No segundo semestre de 2016, já com 88 anos de idade, o meu avô Idalino foi diagnosticado um câncer muito agressivo. Na véspera do Natal ele convocou todos os filhos, netos e bisnetos para um almoço especial, suspeitava que talvez fosse o último encontro com a família reunida com ele. A casa ficou cheia, com uma mesa farta, tudo planejado com muito carinho com a ajuda dos filhos e netos. Foi um dia feliz, de reencontros e despedidas.

Logo que o Ano Novo começou, o meu avô não apresentava mais nenhuma disposição, passou por dias de muito sofrimento e dor, a doença havia se agravado após sete meses de resistência. Foi para o hospital, onde permaneceu internado durante 15 dias, e acredito que enfrentou os piores momentos da sua vida. No dia 18 de janeiro de 2017 o guerreiro decidiu partir e ir ao encontro da minha avó, a sua eterna namorada.

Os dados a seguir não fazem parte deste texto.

/-!
# Stub `stub_latticeReduction` of line `witt-lift-rigid-mf` (crux `FermatAnchorAssembly`, stmt-HodgeConjecture-14874) reduced to the open stubs of crux 1334's line `cancel-by-any-claim-lattice`

Route `PadicSemiregularLift` of `HodgeConjecture`. The registered stub `stub_latticeReduction` of
the line `witt-lift-rigid-mf` is crux stmt-HodgeConjecture-1334's line `cancel-by-any-claim-lattice`
MINUS its engine stub S4 (`stub_residualSignClasses`): for a level `m ≥ 1`, IF every non-empty Hodge
multiset `s` of `ℤ/m` that is not stably reachable from the printed supply becomes claimed after some
level raising `(k+1) • s` and some pair inflation `+ Σ_{a ∈ A} {a, −a}` (`a ≠ 0`), THEN the Hodge
conjecture holds for every smooth projective Fermat variety of degree `m`.

This file proves the KERNEL-CHECKED REDUCTION `latticeReduction_of_cancelLatticeStubs` (a registered
closed helper sub-goal of stmt-HodgeConjecture-14874): the statement of `stub_latticeReduction`
follows from the STATEMENTS of the three non-engine stubs of crux 1334's skeleton that are still open
(generation 8 of `Cruxes/HodgeFermatVarieties/Lines/cancel_by_any_claim_lattice.lean`), taken
verbatim as antecedents —

* S0 `stub_printedFacts` : `Aoki1987_claim_juxtaposition ∧ Aoki1987_claim_of_claim_juxtaposition_paired ∧
  Aoki1987_claim_pStandard ∧ AokiShioda1983_eigenline_le_neronSeveri ∧ Shioda1979_claim_semiDecomposable`
  (five named facts of `Literature/AlgebraicGeometry/HodgeTheory`, none discharged yet);
* S2↑ `stub_claimLevelPull` : claim pulls back along the level map `[xᵢ] ↦ [xᵢᵏ]`
  (landed modulo two printed facts, `stub_claimLevelPull_of_facts`, p141011);
* S5b `stub_eigenspaceHodgeType` : (E4), the Hodge types of the zero-free eigenlines (Ran 1980 Prop. 1.7 (ii)),

— everything else being LANDED theorems of namespace `…Theorems.CancelByAnyClaimLattice`, used by
name: S1 `stub_latticeCriterion` (p76494), S3b `stub_printedSupply` (p76779), S2 (a)
`isHodgeMultiset_levelRaise` and the reduction `claimMultiset_levelRaise_iff_of_pull_push` (p83784),
S2↓ `stub_claimLevelPush` (p140221, unconditional), S5a `stub_eigenspacePham` (p136557); and the
Literature theorems `Shioda_claim_paired_of_juxtaposition` (Thm 1-1 from Thm 1-4 (i)),
`Shioda1979_claim_semiDecomposable_iff_multiset` (S3a in multiset form), `nonempty_hodgeModel_holds`
(Hodge models, discharged), `hodgeClasses_algebraic_fermat_of_claims_at'` (the per-degree assembly,
Lefschetz off the middle degree discharged).

Proof (the pattern of 1334's sorry-free `lineImplication`, with S4 replaced): for `m ≥ 1` and a
smooth projective `X` with `IsFermatVariety n m X`, the Hodge model is `nonempty_hodgeModel_holds`;
the cycle part is `hodgeClasses_algebraic_fermat_of_claims_at'` fed S5a ∧ S5b and claim for every
Hodge character `α` of every `X²ᵖₘ`. For the value multiset `s` of `α`: if `StableReach[m, s]`,
raise the level (S2 (a)), feed the printed supply of level `km` (S3b, itself fed Thm 1-1, the
surface fact, Thm 2-1, S3a and S2) to the lattice criterion (S1) and descend (S2↓) —
`latticeReduction_claimMultiset_of_stableReach`, adapted from 1334's `claimMultiset_of_stableReach`;
otherwise the antecedent gives `ClaimMultiset ((k+1)m) ((k+1) • s + Σ_{a∈A} {a, −a})`, Aoki's
Thm 1-4 (ii) cancels the pairs (`latticeReduction_claimMultiset_of_add_pairs`: realise `(k+1) • s` —
a Hodge multiset by S2 (a) — by a Hodge character and `Σ{a, −a} = A + (−A)` by the literal paired
character `pairs b` of an enumeration `b` of `A`), and S2↓ (`π_* π^* = deg π`, landed) descends to
level `m` (`latticeReduction_claimMultiset_of_levelRaise_add_pairs`, which uses NO open stub besides
Thm 1-4 (ii)).

So `stub_latticeReduction` closes the day S0, S2↑ and S5b of crux 1334 close; it is
`latticeReduction_of_cancelLatticeStubs stub_printedFacts stub_claimLevelPull stub_eigenspaceHodgeType`.

References: [Aoki1987] N. Aoki, Some new algebraic cycles on Fermat varieties, J. Math. Soc. Japan
39 (1987) 385–396, Thm 1-4 (i), (ii) (p. 388), Cor. 2-3; [Shioda1979PJA] T. Shioda, The Hodge
conjecture and the Tate conjecture for Fermat varieties, Proc. Japan Acad. 55A (1979) 111–114;
[ShiodaKatsura1979] T. Shioda, T. Katsura, On Fermat varieties, Tôhoku Math. J. 31 (1979) §1;
[Ran1980] Z. Ran, Cycles on Fermat hypersurfaces, Compositio Math. 42 (1980) Prop. 1.7.
-/

-- `Summit.HodgeConjecture.HodgeConjecture.…` is the tree's mandated summit/problem namespace (single-problem summit).
set_option linter.dupNamespace false
import Summits.HubbardSuperconductivity.HubbardSuperconductivity.Theorems.AnisotropyChordTransferFibre3FinXBSym

/-!
# Route `AnisotropyChord` / H0 rotor rung: FIN exact-block row-`N₁` certificate at `L = 19` — cell facts, part `q`

Kernel facts `xbCellAny 19 (49/50) la lb c = true` (via the symmetric-table evaluator `xbCellAnyW` of `…FinXBSym`: `rw [← xbCellAnyW_eq]; decide +kernel`, zero data) for 3 λ-cells of the per-`L` cover
(`…FinXBCover.xbCheck`; cell design: p3 g5 scratch `xb_design.py`, float mirror `xb_mirror.py`); assembled in `…FinXBNineteen`.
Prover seat `hubbard-h0-rotor-p3` g5; helper for piece A = stmt-HubbardSuperconductivity-23918 of rung 19089 (`--supports`, helper class).
WHAT THIS IS NOT: nothing here proves superconductivity in the Hubbard model (rotor TARGET as worded stays FALSE, g15 verdict); kernel facts for the FIN certificate of ONE hypothesis (row `N₁`) of ONE conditional reduction.  Tree imports only; no sorry, no new axioms.
-/

set_option linter.dupNamespace false

namespace Summit.HubbardSuperconductivity.HubbardSuperconductivity.Theorems.AnisotropyChord.Transfer.Fibre3

namespace FinXB

set_option maxHeartbeats 4000000 in
/-- kernel fact: cell 62 at `L = 19` (certified, c = (1/2 : ℚ)). [folklore] -/
theorem xb19_62 : xbCellAny 19 (49/50 : ℚ) 2811120561559750 2979787795253336 (1/2 : ℚ) = true := by
  rw [← xbCellAnyW_eq]
  decide +kernel

set_option maxHeartbeats 4000000 in
/-- kernel fact: cell 63 at `L = 19` (certified, c = (1/2 : ℚ)). [folklore] -/
theorem xb19_63 : xbCellAny 19 (49/50 : ℚ) 2979787795253336 3158575062968537 (1/2 : ℚ) = true := by
  rw [← xbCellAnyW_eq]
  decide +kernel

set_option maxHeartbeats 4000000 in
/-- kernel fact: cell 64 at `L = 19` (certified, c = (1/2 : ℚ)). [folklore] -/
theorem xb19_64 : xbCellAny 19 (49/50 : ℚ) 3158575062968537 3348089566746650 (1/2 : ℚ) = true := by
  rw [← xbCellAnyW_eq]
  decide +kernel

end FinXB

end Summit.HubbardSuperconductivity.HubbardSuperconductivity.Theorems.AnisotropyChord.Transfer.Fibre3
import Mathlib.Algebra.Module.ZLattice.Covolume
import Mathlib.Topology.Algebra.InfiniteSum.Real
import HarnessLib

/-!
# Sums over a super-lattice: `Σ_{ξ ∈ L′} w(ξ) ≤ [L′ : L] · sup_a Σ_{x ∈ L} w(a + x)`

Topic `MeasureTheory/Group`; namespace `Literature.MeasureTheory.Group`. KERNEL mathematics only (theorems;
no definition, no named fact, no `axiom`, no `sorry`; Mathlib-only imports). Sequel of
`LatticeSumDilationBound.lean`, whose bound `Σ_{x ∈ L} ∏ gᵢ((a + x)ᵢ/T) ≤ covol(L)⁻¹ ∏ (…)` is UNIFORM IN THE
TRANSLATE `a`; this file turns such a translation-uniform bound for a lattice `L` into a bound for every
lattice `L′ ⊇ L`, at the cost of the index `[L′ : L] = covol(L) / covol(L′)`.

* §1 (`sum_le_card_quotient_mul`, `summable_and_tsum_le_index_mul`) — additive groups: if `L ≤ L′` are
  subgroups of an additive commutative group `E`, `L` of finite index in `L′`, and `w ≥ 0` on `E` satisfies
  `Σ_{x ∈ L} w(a + x) ≤ M` for every `a ∈ E` (summable), then `Σ_{ξ ∈ L′} w(ξ) ≤ [L′ : L] · M` (summable):
  decompose `L′` into the `[L′ : L]` cosets `a + L`.
* §2 (`summable_and_tsum_le_covolume_div_mul`) — `ℤ`-lattices in `ℝ^ι`: the same with
  `[L′ : L] = covol(L) / covol(L′)` (Mathlib `ZLattice.covolume_div_covolume_eq_relIndex`).

This is the coset-decomposition step «`𝔡⁻¹ = ⋃ (a + 𝒪)`, `N𝔡` cosets» in the lattice-point estimate of
[Weil1965, Chap. I n° 12, proof of Lemme 5, pp. 21–22] (there: `L ⊂ N⁻¹ Σ ℤ aᵢ`, the sum over the finer lattice
bounding the sum over `L`), used to pass from the ring of integers to the inverses of integral ideals.

## References
* [Weil1965] A. Weil, *Sur la formule de Siegel dans la théorie des groupes classiques*, Acta Math. 113
  (1965) 1–87: Chap. I n° 12, proof of Lemme 5, pp. 21–22.
-/

set_option autoImplicit false

noncomputable section

open Set Filter Finset MeasureTheory
open scoped BigOperators

namespace Literature.MeasureTheory.Group

/-! ## §1 Additive groups: decomposition into cosets -/

section AddGroup

variable {E : Type*} [AddCommGroup E]

/-- fibrewise bound: for a finite set `S ⊆ L′` and a coset `q` of `L` in `L′`, the part of `Σ_{S} w` lying in `q`
is at most the full translated sum `Σ_{x ∈ L} w(q.out + x) ≤ M`. [folklore] -/
private theorem sum_filter_coset_le {L L' : AddSubgroup E} {w : E → ℝ} (hw0 : ∀ x, 0 ≤ w x)
    {M : ℝ} (hM : ∀ a : E, Summable (fun x : L => w (a + x)) ∧ ∑' x : L, w (a + x) ≤ M)
    [DecidableEq (L' ⧸ L.addSubgroupOf L')] (S : Finset L') (q : L' ⧸ L.addSubgroupOf L') :
    ∑ ξ ∈ S with (QuotientAddGroup.mk ξ : L' ⧸ L.addSubgroupOf L') = q, w (ξ : E) ≤ M := by
  classical
  -- representative `r` of the coset; every `ξ` in the coset is `r + x`, `x ∈ L`
  set r : L' := q.out with hr
  have hmem : ∀ ξ : L', (QuotientAddGroup.mk ξ : L' ⧸ L.addSubgroupOf L') = q → ((ξ : E) - (r : E)) ∈ L := by
    intro ξ hξ
    have h1 : (QuotientAddGroup.mk ξ : L' ⧸ L.addSubgroupOf L') = QuotientAddGroup.mk r := by
      rw [hξ, hr, QuotientAddGroup.out_eq']
    rw [QuotientAddGroup.eq] at h1
    rw [AddSubgroup.mem_addSubgroupOf] at h1
    have : ((-ξ + r : L') : E) = -((ξ : E) - (r : E)) := by push_cast; abel
    rw [this] at h1
    exact (neg_mem_iff).1 h1
  -- the injection `ξ ↦ ξ - r` into `L`
  set φ : {ξ // ξ ∈ S.filter fun ξ => (QuotientAddGroup.mk ξ : L' ⧸ L.addSubgroupOf L') = q} → L :=
    fun ξ => ⟨(ξ.1 : E) - (r : E), hmem ξ.1 (Finset.mem_filter.1 ξ.2).2⟩ with hφ
  have hφinj : Function.Injective φ := by
    intro ξ₁ ξ₂ h
    have h' : ((ξ₁.1 : E) - (r : E)) = (ξ₂.1 : E) - (r : E) := congrArg (fun x : L => (x : E)) h
    have : (ξ₁.1 : E) = (ξ₂.1 : E) := sub_left_injective h'
    exact Subtype.ext (Subtype.ext this)
  obtain ⟨hSa, hMa⟩ := hM (r : E)
  calc ∑ ξ ∈ S with (QuotientAddGroup.mk ξ : L' ⧸ L.addSubgroupOf L') = q, w (ξ : E)
      = ∑ ξ : {ξ // ξ ∈ S.filter fun ξ => (QuotientAddGroup.mk ξ : L' ⧸ L.addSubgroupOf L') = q},
          w ((r : E) + (φ ξ : E)) := by
        rw [← Finset.sum_coe_sort]
        refine Finset.sum_congr rfl fun ξ _ => ?_
        simp only [hφ, AddSubgroup.coe_mk, add_sub_cancel]
    _ = ∑ x ∈ Finset.univ.image φ, w ((r : E) + (x : E)) := by
        rw [Finset.sum_image fun a _ b _ h => hφinj h]
    _ ≤ ∑' x : L, w ((r : E) + (x : E)) :=
        hSa.sum_le_tsum _ fun x _ => hw0 _
    _ ≤ M := hMa

/-- **Sum over a super-group of finite index**: if `[L′ : L ∩ L′] < ∞`, `w ≥ 0` and the translated sums over
`L` are uniformly bounded, `Σ_{x ∈ L} w(a + x) ≤ M` for all `a`, then every finite partial sum of `w` over `L′` is
`≤ [L′ : L ∩ L′] · M` (for `L ≤ L′` this is the index `[L′ : L]`). [cite: Weil1965, Chap. I n° 12, proof of Lemme 5, pp. 21–22] -/
theorem sum_le_relIndex_mul {L L' : AddSubgroup E} (hind : L.relIndex L' ≠ 0)
    {w : E → ℝ} (hw0 : ∀ x, 0 ≤ w x) {M : ℝ}
    (hM : ∀ a : E, Summable (fun x : L => w (a + x)) ∧ ∑' x : L, w (a + x) ≤ M) (S : Finset L') :
    ∑ ξ ∈ S, w (ξ : E) ≤ (L.relIndex L' : ℝ) * M := by
  classical
  haveI : Fintype (L' ⧸ L.addSubgroupOf L') := AddSubgroup.fintypeOfIndexNeZero hind
  have hcard : Fintype.card (L' ⧸ L.addSubgroupOf L') = L.relIndex L' := by
    rw [AddSubgroup.relIndex, AddSubgroup.index_eq_card, Nat.card_eq_fintype_card]
  calc ∑ ξ ∈ S, w (ξ : E)
      = ∑ q : L' ⧸ L.addSubgroupOf L', ∑ ξ ∈ S with (QuotientAddGroup.mk ξ : L' ⧸ L.addSubgroupOf L') = q,
          w (ξ : E) := (Finset.sum_fiberwise S _ _).symm
    _ ≤ ∑ _q : L' ⧸ L.addSubgroupOf L', M := Finset.sum_le_sum fun q _ => sum_filter_coset_le hw0 hM S q
    _ = (L.relIndex L' : ℝ) * M := by rw [Finset.sum_const, Finset.card_univ, hcard, nsmul_eq_mul]

/-- **Sum over a super-group of finite index** (summable form): under the hypotheses of
`sum_le_relIndex_mul`, `ξ ↦ w(ξ)` is summable over `L′` and `Σ_{ξ ∈ L′} w(ξ) ≤ [L′ : L] · M`.
[cite: Weil1965, Chap. I n° 12, proof of Lemme 5, pp. 21–22] -/
theorem summable_and_tsum_le_relIndex_mul {L L' : AddSubgroup E} (hind : L.relIndex L' ≠ 0)
    {w : E → ℝ} (hw0 : ∀ x, 0 ≤ w x) {M : ℝ}
    (hM : ∀ a : E, Summable (fun x : L => w (a + x)) ∧ ∑' x : L, w (a + x) ≤ M) :
    Summable (fun ξ : L' => w (ξ : E)) ∧ ∑' ξ : L', w (ξ : E) ≤ (L.relIndex L' : ℝ) * M := by
  have hb := sum_le_relIndex_mul hind hw0 hM
  have hS : Summable (fun ξ : L' => w (ξ : E)) := summable_of_sum_le (fun ξ => hw0 _) hb
  exact ⟨hS, hS.tsum_le_of_sum_le hb⟩

end AddGroup

/-! ## §2 `ℤ`-lattices in `ℝ^ι`: the index is the ratio of covolumes -/

/-- **Sum over a super-lattice**: for full `ℤ`-lattices `L ≤ L′` in `ℝ^ι` and `w ≥ 0` with translation-uniform
bound `Σ_{x ∈ L} w(a + x) ≤ M` (all `a`), the sum over `L′` is summable and
`Σ_{ξ ∈ L′} w(ξ) ≤ (covol L / covol L′) · M`. [cite: Weil1965, Chap. I n° 12, proof of Lemme 5, pp. 21–22] -/
theorem summable_and_tsum_le_covolume_div_mul {ι : Type*} [Fintype ι] (L L' : Submodule ℤ (ι → ℝ))
    [DiscreteTopology L] [IsZLattice ℝ L] [DiscreteTopology L'] [IsZLattice ℝ L'] (hLL' : L ≤ L')
    {w : (ι → ℝ) → ℝ} (hw0 : ∀ x, 0 ≤ w x) {M : ℝ}
    (hM : ∀ a : ι → ℝ, Summable (fun x : L => w (a + x)) ∧ ∑' x : L, w (a + x) ≤ M) :
    Summable (fun ξ : L' => w (ξ : ι → ℝ)) ∧
      ∑' ξ : L', w (ξ : ι → ℝ) ≤ ZLattice.covolume L / ZLattice.covolume L' * M := by
  have hrel : (ZLattice.covolume L / ZLattice.covolume L' : ℝ) =
      (L.toAddSubgroup.relIndex L'.toAddSubgroup : ℝ) := ZLattice.covolume_div_covolume_eq_relIndex L L' hLL'
  have hind : L.toAddSubgroup.relIndex L'.toAddSubgroup ≠ 0 := by
    intro h
    have h0 : (ZLattice.covolume L / ZLattice.covolume L' : ℝ) = 0 := by rw [hrel, h, Nat.cast_zero]
    exact (div_ne_zero (ZLattice.covolume_ne_zero L volume) (ZLattice.covolume_ne_zero L' volume)) h0
  have h := summable_and_tsum_le_relIndex_mul (L := L.toAddSubgroup) (L' := L'.toAddSubgroup) hind hw0
    (M := M) (fun a => hM a)
  rw [hrel]
  exact h

end Literature.MeasureTheory.Group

Nessa data ela completaria 85 anos aqui na terra e, eles, 58 anos de casados. Sem dúvidas esse dia foi um dia de tristeza para os que ficaram, mas de muita celebração e alegria para o casal que se reencontrou no céu, acredito!
Meu avô será eternamente lembrado por todos aqueles que tiveram o prazer de conhecê-lo. Deixou sua marca registrada em todos os cantos por onde passou e construiu a sua história! Ensinou a família Souza o que é lutar e vencer na vida, mesmo diante de inúmeras dificuldades! Foi exemplo de resiliência e resistência! Para sempre será admirado e muito amado, meu querido avô Idalino!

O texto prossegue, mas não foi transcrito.